DATA TO USE Block Start

import Literature.RingTheory.LocalCohomology.CechDepth
import HarnessLib

/-!
# Transfer of vanishing of Čech cohomology along a short exact sequence

Topic `Literature/RingTheory/LocalCohomology`, sequel of `CechComplex.lean` / `CechDepth.lean`.
For a short exact sequence of `R`-modules `0 → M' →φ M →ψ M'' → 0` the Čech complexes with
respect to `y_1,…,y_s` form a degreewise short exact sequence
`0 → Č(y;M') → Č(y;M) → Č(y;M'') → 0` (`cechObjMap_injective/surjective/exact`), whence the long
exact sequence of local cohomology
`0 → H⁰_J(M') → H⁰_J(M) → H⁰_J(M'') → H¹_J(M') → ⋯` (SGA 2 Exp. I–II; Eisenbud, *The Geometry of
Syzygies*, A1). This file records its **two-out-of-three vanishing** consequences directly on
cocycles (no homology objects, no connecting homomorphism), in the three regimes of the augmented
complex used by `CechDepth.lean` (injectivity of `ε : N → Č⁰(N)` = "`H⁰_J(N) = 0`"; cocycles of
`Č⁰(N)` come from `N` = "`H¹_J(N) = 0`"; cocycles of `Č^{q+1}(N)` are coboundaries =
"`H^{q+2}_J(N) = 0`"):

* `cech_exact_mid_*`   — `Hⁱ(M') = 0` and `Hⁱ(M'') = 0` give `Hⁱ(M) = 0`;
* `cech_exact_right_*` — `Hⁱ(M) = 0` and `Hⁱ⁺¹(M') = 0` give `Hⁱ(M'') = 0`;
* `cech_exact_left_*`  — `Hⁱ⁻¹(M'') = 0` and `Hⁱ(M) = 0` give `Hⁱ(M') = 0`.

(The special case `M' = M`, `φ = x·`, of `cech_exact_right_*` is the inductive step of
`CechDepthConverse.lean`.) Everything is proved by diagram chasing; no definitions, no named facts.

## References

* [Grothendieck1968SGA2] A. Grothendieck, SGA 2, Exp. I–III (arXiv:math/0511279).
* [Eisenbud2005] D. Eisenbud, *The Geometry of Syzygies*, GTM 229, Appendix 1 (A1.1–A1.3).
-/

noncomputable section

universe u

namespace Literature.RingTheory.LocalCohomology

variable {R : Type u} [CommRing R] {s : ℕ} {y : Fin s → R}
variable {M' M M'' : Type u} [AddCommGroup M'] [Module R M'] [AddCommGroup M] [Module R M]
  [AddCommGroup M''] [Module R M''] {φ : M' →ₗ[R] M} {ψ : M →ₗ[R] M''}

/-! ## `Hⁱ(M') = 0 ∧ Hⁱ(M'') = 0 ⇒ Hⁱ(M) = 0` -/

/-- `H⁰`: if `ε_{M'}` and `ε_{M''}` are injective then so is `ε_M`.
[cite: Grothendieck1968SGA2, Exp. III 3.3] -/
theorem cech_exact_mid_aug (hφ : Function.Injective φ) (hex : Function.Exact φ ψ)
    (hM' : ∀ m : M', cechAug y M' m = 0 → m = 0) (hM'' : ∀ m : M'', cechAug y M'' m = 0 → m = 0)
    (m : M) (hm : cechAug y M m = 0) : m = 0 := by
  have h1 : ψ m = 0 := hM'' _ (by rw [cechAug_map, hm, map_zero])
  obtain ⟨a, rfl⟩ := (hex m).mp h1
  have h2 : a = 0 := hM' a (cechObjMap_injective y φ hφ 0 (by rw [← cechAug_map, hm, map_zero]))
  rw [h2, map_zero]

/-- `H¹`: if the cocycles of `Č⁰(M')` and of `Č⁰(M'')` come from `M'`, `M''`, then the cocycles of
`Č⁰(M)` come from `M`. [cite: Grothendieck1968SGA2, Exp. III 3.3] -/
theorem cech_exact_mid_zero (hφ : Function.Injective φ) (hψ : Function.Surjective ψ)
    (hex : Function.Exact φ ψ)
    (hM' : ∀ c : CechObj y M' 0, dC 0 c = 0 → ∃ m : M', cechAug y M' m = c)
    (hM'' : ∀ c : CechObj y M'' 0, dC 0 c = 0 → ∃ m : M'', cechAug y M'' m = c)
    (c : CechObj y M 0) (hc : dC 0 c = 0) : ∃ m : M, cechAug y M m = c := by
  obtain ⟨m'', hm''⟩ := hM'' (cechObjMap y ψ 0 c) (by rw [dC_cechObjMap, hc, map_zero])
  obtain ⟨m, rfl⟩ := hψ m''
  -- `c - ε m ↦ 0` under `ψ`, so it comes from `M'`
  obtain ⟨a, ha⟩ := ((cechObjMap_exact y φ ψ hex 0) (c - cechAug y M m)).mp
    (by rw [map_sub, ← cechAug_map, hm'', sub_self])
  have hda : dC 0 a = 0 := cechObjMap_injective y φ hφ 1
    (by rw [← dC_cechObjMap, ha, map_sub, hc, dC_cechAug, sub_self, map_zero])
  obtain ⟨a', rfl⟩ := hM' a hda
  refine ⟨m + φ a', ?_⟩
  rw [map_add, cechAug_map, ha, add_sub_cancel]

/-- `H^{q+2}`: if the cocycles of `Č^{q+1}(M')` and of `Č^{q+1}(M'')` are coboundaries, then so
are the cocycles of `Č^{q+1}(M)`. [cite: Grothendieck1968SGA2, Exp. III 3.3] -/
theorem cech_exact_mid_succ (hφ : Function.Injective φ) (hψ : Function.Surjective ψ)
    (hex : Function.Exact φ ψ) (q : ℕ)
    (hM' : ∀ c : CechObj y M' (q + 1), dC (q + 1) c = 0 → ∃ b : CechObj y M' q, dC q b = c)
    (hM'' : ∀ c : CechObj y M'' (q + 1), dC (q + 1) c = 0 → ∃ b : CechObj y M'' q, dC q b = c)
    (c : CechObj y M (q + 1)) (hc : dC (q + 1) c = 0) : ∃ b : CechObj y M q, dC q b = c := by
  obtain ⟨b'', hb''⟩ := hM'' (cechObjMap y ψ (q + 1) c) (by rw [dC_cechObjMap, hc, map_zero])
  obtain ⟨b, rfl⟩ := cechObjMap_surjective y ψ hψ q b''
  obtain ⟨a, ha⟩ := ((cechObjMap_exact y φ ψ hex (q + 1)) (c - dC q b)).mp
    (by rw [map_sub, ← dC_cechObjMap, hb'', sub_self])
  have hda : dC (q + 1) a = 0 := cechObjMap_injective y φ hφ (q + 2)
    (by rw [← dC_cechObjMap, ha, map_sub, hc, dC_dC, sub_self, map_zero])
  obtain ⟨a', rfl⟩ := hM' a hda
  refine ⟨b + cechObjMap y φ q a', ?_⟩
  rw [map_add, dC_cechObjMap, ha, add_sub_cancel]

/-! ## `Hⁱ(M) = 0 ∧ Hⁱ⁺¹(M') = 0 ⇒ Hⁱ(M'') = 0` -/

/-- `H⁰`: if `ε_M` is injective and the cocycles of `Č⁰(M')` come from `M'`, then `ε_{M''}` is
injective. [cite: Grothendieck1968SGA2, Exp. III 3.3] -/
theorem cech_exact_right_aug (hφ : Function.Injective φ) (hψ : Function.Surjective ψ)
    (hex : Function.Exact φ ψ)
    (hM : ∀ m : M, cechAug y M m = 0 → m = 0)
    (hM' : ∀ c : CechObj y M' 0, dC 0 c = 0 → ∃ m : M', cechAug y M' m = c)
    (m : M'') (hm : cechAug y M'' m = 0) : m = 0 := by
  obtain ⟨m₀, rfl⟩ := hψ m
  obtain ⟨e, he⟩ := ((cechObjMap_exact y φ ψ hex 0) (cechAug y M m₀)).mp
    (by rw [← cechAug_map, hm])
  have hde : dC 0 e = 0 := cechObjMap_injective y φ hφ 1
    (by rw [← dC_cechObjMap, he, dC_cechAug, map_zero])
  obtain ⟨m', hm'⟩ := hM' e hde
  have h2 : m₀ - φ m' = 0 := hM _ (by rw [map_sub, cechAug_map, hm', he, sub_self])
  rw [sub_eq_zero] at h2
  rw [h2]
  exact hex.apply_apply_eq_zero m'

/-- `H¹`: if the cocycles of `Č⁰(M)` come from `M` and the cocycles of `Č¹(M')` are coboundaries,
then the cocycles of `Č⁰(M'')` come from `M''`. [cite: Grothendieck1968SGA2, Exp. III 3.3] -/
theorem cech_exact_right_zero (hφ : Function.Injective φ) (hψ : Function.Surjective ψ)
    (hex : Function.Exact φ ψ)
    (hM : ∀ c : CechObj y M 0, dC 0 c = 0 → ∃ m : M, cechAug y M m = c)
    (hM' : ∀ c : CechObj y M' 1, dC 1 c = 0 → ∃ b : CechObj y M' 0, dC 0 b = c)
    (c : CechObj y M'' 0) (hc : dC 0 c = 0) : ∃ m : M'', cechAug y M'' m = c := by
  obtain ⟨c₀, rfl⟩ := cechObjMap_surjective y ψ hψ 0 c
  obtain ⟨e, he⟩ := ((cechObjMap_exact y φ ψ hex 1) (dC 0 c₀)).mp
    (by rw [← dC_cechObjMap, hc])
  have hde : dC 1 e = 0 := cechObjMap_injective y φ hφ 2
    (by rw [← dC_cechObjMap, he, dC_dC, map_zero])
  obtain ⟨e', rfl⟩ := hM' e hde
  obtain ⟨m, hm⟩ := hM (c₀ - cechObjMap y φ 0 e') (by rw [map_sub, dC_cechObjMap, he, sub_self])
  refine ⟨ψ m, ?_⟩
  rw [cechAug_map, hm, map_sub, sub_eq_self]
  exact funext fun t => by
    rw [cechObjMap_apply, cechObjMap_apply, Pi.zero_apply, locMap, locMap,
      ← LinearMap.comp_apply, ← IsLocalizedModule.map_comp']
    simp [hex.linearMap_comp_eq_zero]

/-- `H^{q+2}`: if the cocycles of `Č^{q+1}(M)` and of `Č^{q+2}(M')` are coboundaries, then so are
the cocycles of `Č^{q+1}(M'')`. [cite: Grothendieck1968SGA2, Exp. III 3.3] -/
theorem cech_exact_right_succ (hφ : Function.Injective φ) (hψ : Function.Surjective ψ)
    (hex : Function.Exact φ ψ) (q : ℕ)
    (hM : ∀ c : CechObj y M (q + 1), dC (q + 1) c = 0 → ∃ b : CechObj y M q, dC q b = c)
    (hM' : ∀ c : CechObj y M' (q + 2), dC (q + 2) c = 0 →
      ∃ b : CechObj y M' (q + 1), dC (q + 1) b = c)
    (c : CechObj y M'' (q + 1)) (hc : dC (q + 1) c = 0) :
    ∃ b : CechObj y M'' q, dC q b = c := by
  obtain ⟨c₀, rfl⟩ := cechObjMap_surjective y ψ hψ (q + 1) c
  obtain ⟨e, he⟩ := ((cechObjMap_exact y φ ψ hex (q + 2)) (dC (q + 1) c₀)).mp
    (by rw [← dC_cechObjMap, hc])
  have hde : dC (q + 2) e = 0 := cechObjMap_injective y φ hφ (q + 3)
    (by rw [← dC_cechObjMap, he, dC_dC, map_zero])
  obtain ⟨e', rfl⟩ := hM' e hde
  obtain ⟨f, hf⟩ := hM (c₀ - cechObjMap y φ (q + 1) e')
    (by rw [map_sub, dC_cechObjMap, he, sub_self])
  refine ⟨cechObjMap y ψ q f, ?_⟩
  rw [dC_cechObjMap, hf, map_sub, sub_eq_self]
  exact ((cechObjMap_exact y φ ψ hex (q + 1)) _).mpr ⟨e', rfl⟩

/-! ## `Hⁱ⁻¹(M'') = 0 ∧ Hⁱ(M) = 0 ⇒ Hⁱ(M') = 0` -/

/-- `H⁰`: if `ε_M` is injective then so is `ε_{M'}`. [cite: Grothendieck1968SGA2, Exp. III 3.3] -/
theorem cech_exact_left_aug (hφ : Function.Injective φ) (hM : ∀ m : M, cechAug y M m = 0 → m = 0)
    (m : M') (hm : cechAug y M' m = 0) : m = 0 :=
  hφ (by rw [map_zero]; exact hM _ (by rw [cechAug_map, hm, map_zero]))

/-- `H¹`: if `ε_{M''}` is injective and the cocycles of `Č⁰(M)` come from `M`, then the cocycles
of `Č⁰(M')` come from `M'`. [cite: Grothendieck1968SGA2, Exp. III 3.3] -/
theorem cech_exact_left_zero (hφ : Function.Injective φ) (hex : Function.Exact φ ψ)
    (hM'' : ∀ m : M'', cechAug y M'' m = 0 → m = 0)
    (hM : ∀ c : CechObj y M 0, dC 0 c = 0 → ∃ m : M, cechAug y M m = c)
    (a : CechObj y M' 0) (ha : dC 0 a = 0) : ∃ m : M', cechAug y M' m = a := by
  obtain ⟨m, hm⟩ := hM (cechObjMap y φ 0 a) (by rw [dC_cechObjMap, ha, map_zero])
  have h1 : ψ m = 0 := hM'' _ (by
    rw [cechAug_map, hm]
    exact ((cechObjMap_exact y φ ψ hex 0) _).mpr ⟨a, rfl⟩)
  obtain ⟨a', rfl⟩ := (hex m).mp h1
  exact ⟨a', cechObjMap_injective y φ hφ 0 (by rw [← cechAug_map, hm])⟩

/-- `H²`: if the cocycles of `Č⁰(M'')` come from `M''` and the cocycles of `Č¹(M)` are
coboundaries, then so are the cocycles of `Č¹(M')`. [cite: Grothendieck1968SGA2, Exp. III 3.3] -/
theorem cech_exact_left_one (hφ : Function.Injective φ) (hψ : Function.Surjective ψ)
    (hex : Function.Exact φ ψ)
    (hM'' : ∀ c : CechObj y M'' 0, dC 0 c = 0 → ∃ m : M'', cechAug y M'' m = c)
    (hM : ∀ c : CechObj y M 1, dC 1 c = 0 → ∃ b : CechObj y M 0, dC 0 b = c)
    (a : CechObj y M' 1) (ha : dC 1 a = 0) : ∃ b : CechObj y M' 0, dC 0 b = a := by
  obtain ⟨b, hb⟩ := hM (cechObjMap y φ 1 a) (by rw [dC_cechObjMap, ha, map_zero])
  obtain ⟨m'', hm''⟩ := hM'' (cechObjMap y ψ 0 b) (by
    rw [dC_cechObjMap, hb]
    exact ((cechObjMap_exact y φ ψ hex 1) _).mpr ⟨a, rfl⟩)
  obtain ⟨m, rfl⟩ := hψ m''
  obtain ⟨a₀, ha₀⟩ := ((cechObjMap_exact y φ ψ hex 0) (b - cechAug y M m)).mp
    (by rw [map_sub, ← cechAug_map, hm'', sub_self])
  refine ⟨a₀, cechObjMap_injective y φ hφ 1 ?_⟩
  rw [← dC_cechObjMap, ha₀, map_sub, hb, dC_cechAug, sub_zero]

/-- `H^{q+3}`: if the cocycles of `Č^{q+1}(M'')` and of `Č^{q+2}(M)` are coboundaries, then so
are the cocycles of `Č^{q+2}(M')`. [cite: Grothendieck1968SGA2, Exp. III 3.3] -/
theorem cech_exact_left_succ (hφ : Function.Injective φ) (hψ : Function.Surjective ψ)
    (hex : Function.Exact φ ψ) (q : ℕ)
    (hM'' : ∀ c : CechObj y M'' (q + 1), dC (q + 1) c = 0 → ∃ b : CechObj y M'' q, dC q b = c)
    (hM : ∀ c : CechObj y M (q + 2), dC (q + 2) c = 0 → ∃ b : CechObj y M (q + 1), dC (q + 1) b = c)
    (a : CechObj y M' (q + 2)) (ha : dC (q + 2) a = 0) :
    ∃ b : CechObj y M' (q + 1), dC (q + 1) b = a := by
  obtain ⟨b, hb⟩ := hM (cechObjMap y φ (q + 2) a) (by rw [dC_cechObjMap, ha, map_zero])
  obtain ⟨b'', hb''⟩ := hM'' (cechObjMap y ψ (q + 1) b) (by
    rw [dC_cechObjMap, hb]
    exact ((cechObjMap_exact y φ ψ hex (q + 2)) _).mpr ⟨a, rfl⟩)
  obtain ⟨b₀, rfl⟩ := cechObjMap_surjective y ψ hψ q b''
  obtain ⟨a₀, ha₀⟩ := ((cechObjMap_exact y φ ψ hex (q + 1)) (b - dC q b₀)).mp
    (by rw [map_sub, ← dC_cechObjMap, hb'', sub_self])
  refine ⟨a₀, cechObjMap_injective y φ hφ (q + 2) ?_⟩
  rw [← dC_cechObjMap, ha₀, map_sub, hb, dC_dC, sub_zero]

end Literature.RingTheory.LocalCohomology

DATA TO USE Block End

▶ _EXERCISE GOAL_:
Copy range, inclusive: the line holding "(c : CechObj y M'' (q" to the line holding "obtain ⟨a', rfl⟩ := (hex m).mp h1". Reproduce exactly those lines of the records above and no others.

▶ _RESPONSE BELOW_:
    (c : CechObj y M'' (q + 1)) (hc : dC (q + 1) c = 0) :
    ∃ b : CechObj y M'' q, dC q b = c := by
  obtain ⟨c₀, rfl⟩ := cechObjMap_surjective y ψ hψ (q + 1) c
  obtain ⟨e, he⟩ := ((cechObjMap_exact y φ ψ hex (q + 2)) (dC (q + 1) c₀)).mp
    (by rw [← dC_cechObjMap, hc])
  have hde : dC (q + 2) e = 0 := cechObjMap_injective y φ hφ (q + 3)
    (by rw [← dC_cechObjMap, he, dC_dC, map_zero])
  obtain ⟨e', rfl⟩ := hM' e hde
  obtain ⟨f, hf⟩ := hM (c₀ - cechObjMap y φ (q + 1) e')
    (by rw [map_sub, dC_cechObjMap, he, sub_self])
  refine ⟨cechObjMap y ψ q f, ?_⟩
  rw [dC_cechObjMap, hf, map_sub, sub_eq_self]
  exact ((cechObjMap_exact y φ ψ hex (q + 1)) _).mpr ⟨e', rfl⟩

/-! ## `Hⁱ⁻¹(M'') = 0 ∧ Hⁱ(M) = 0 ⇒ Hⁱ(M') = 0` -/

/-- `H⁰`: if `ε_M` is injective then so is `ε_{M'}`. [cite: Grothendieck1968SGA2, Exp. III 3.3] -/
theorem cech_exact_left_aug (hφ : Function.Injective φ) (hM : ∀ m : M, cechAug y M m = 0 → m = 0)
    (m : M') (hm : cechAug y M' m = 0) : m = 0 :=
  hφ (by rw [map_zero]; exact hM _ (by rw [cechAug_map, hm, map_zero]))

/-- `H¹`: if `ε_{M''}` is injective and the cocycles of `Č⁰(M)` come from `M`, then the cocycles
of `Č⁰(M')` come from `M'`. [cite: Grothendieck1968SGA2, Exp. III 3.3] -/
theorem cech_exact_left_zero (hφ : Function.Injective φ) (hex : Function.Exact φ ψ)
    (hM'' : ∀ m : M'', cechAug y M'' m = 0 → m = 0)
    (hM : ∀ c : CechObj y M 0, dC 0 c = 0 → ∃ m : M, cechAug y M m = c)
    (a : CechObj y M' 0) (ha : dC 0 a = 0) : ∃ m : M', cechAug y M' m = a := by
  obtain ⟨m, hm⟩ := hM (cechObjMap y φ 0 a) (by rw [dC_cechObjMap, ha, map_zero])
  have h1 : ψ m = 0 := hM'' _ (by
    rw [cechAug_map, hm]
    exact ((cechObjMap_exact y φ ψ hex 0) _).mpr ⟨a, rfl⟩)
  obtain ⟨a', rfl⟩ := (hex m).mp h1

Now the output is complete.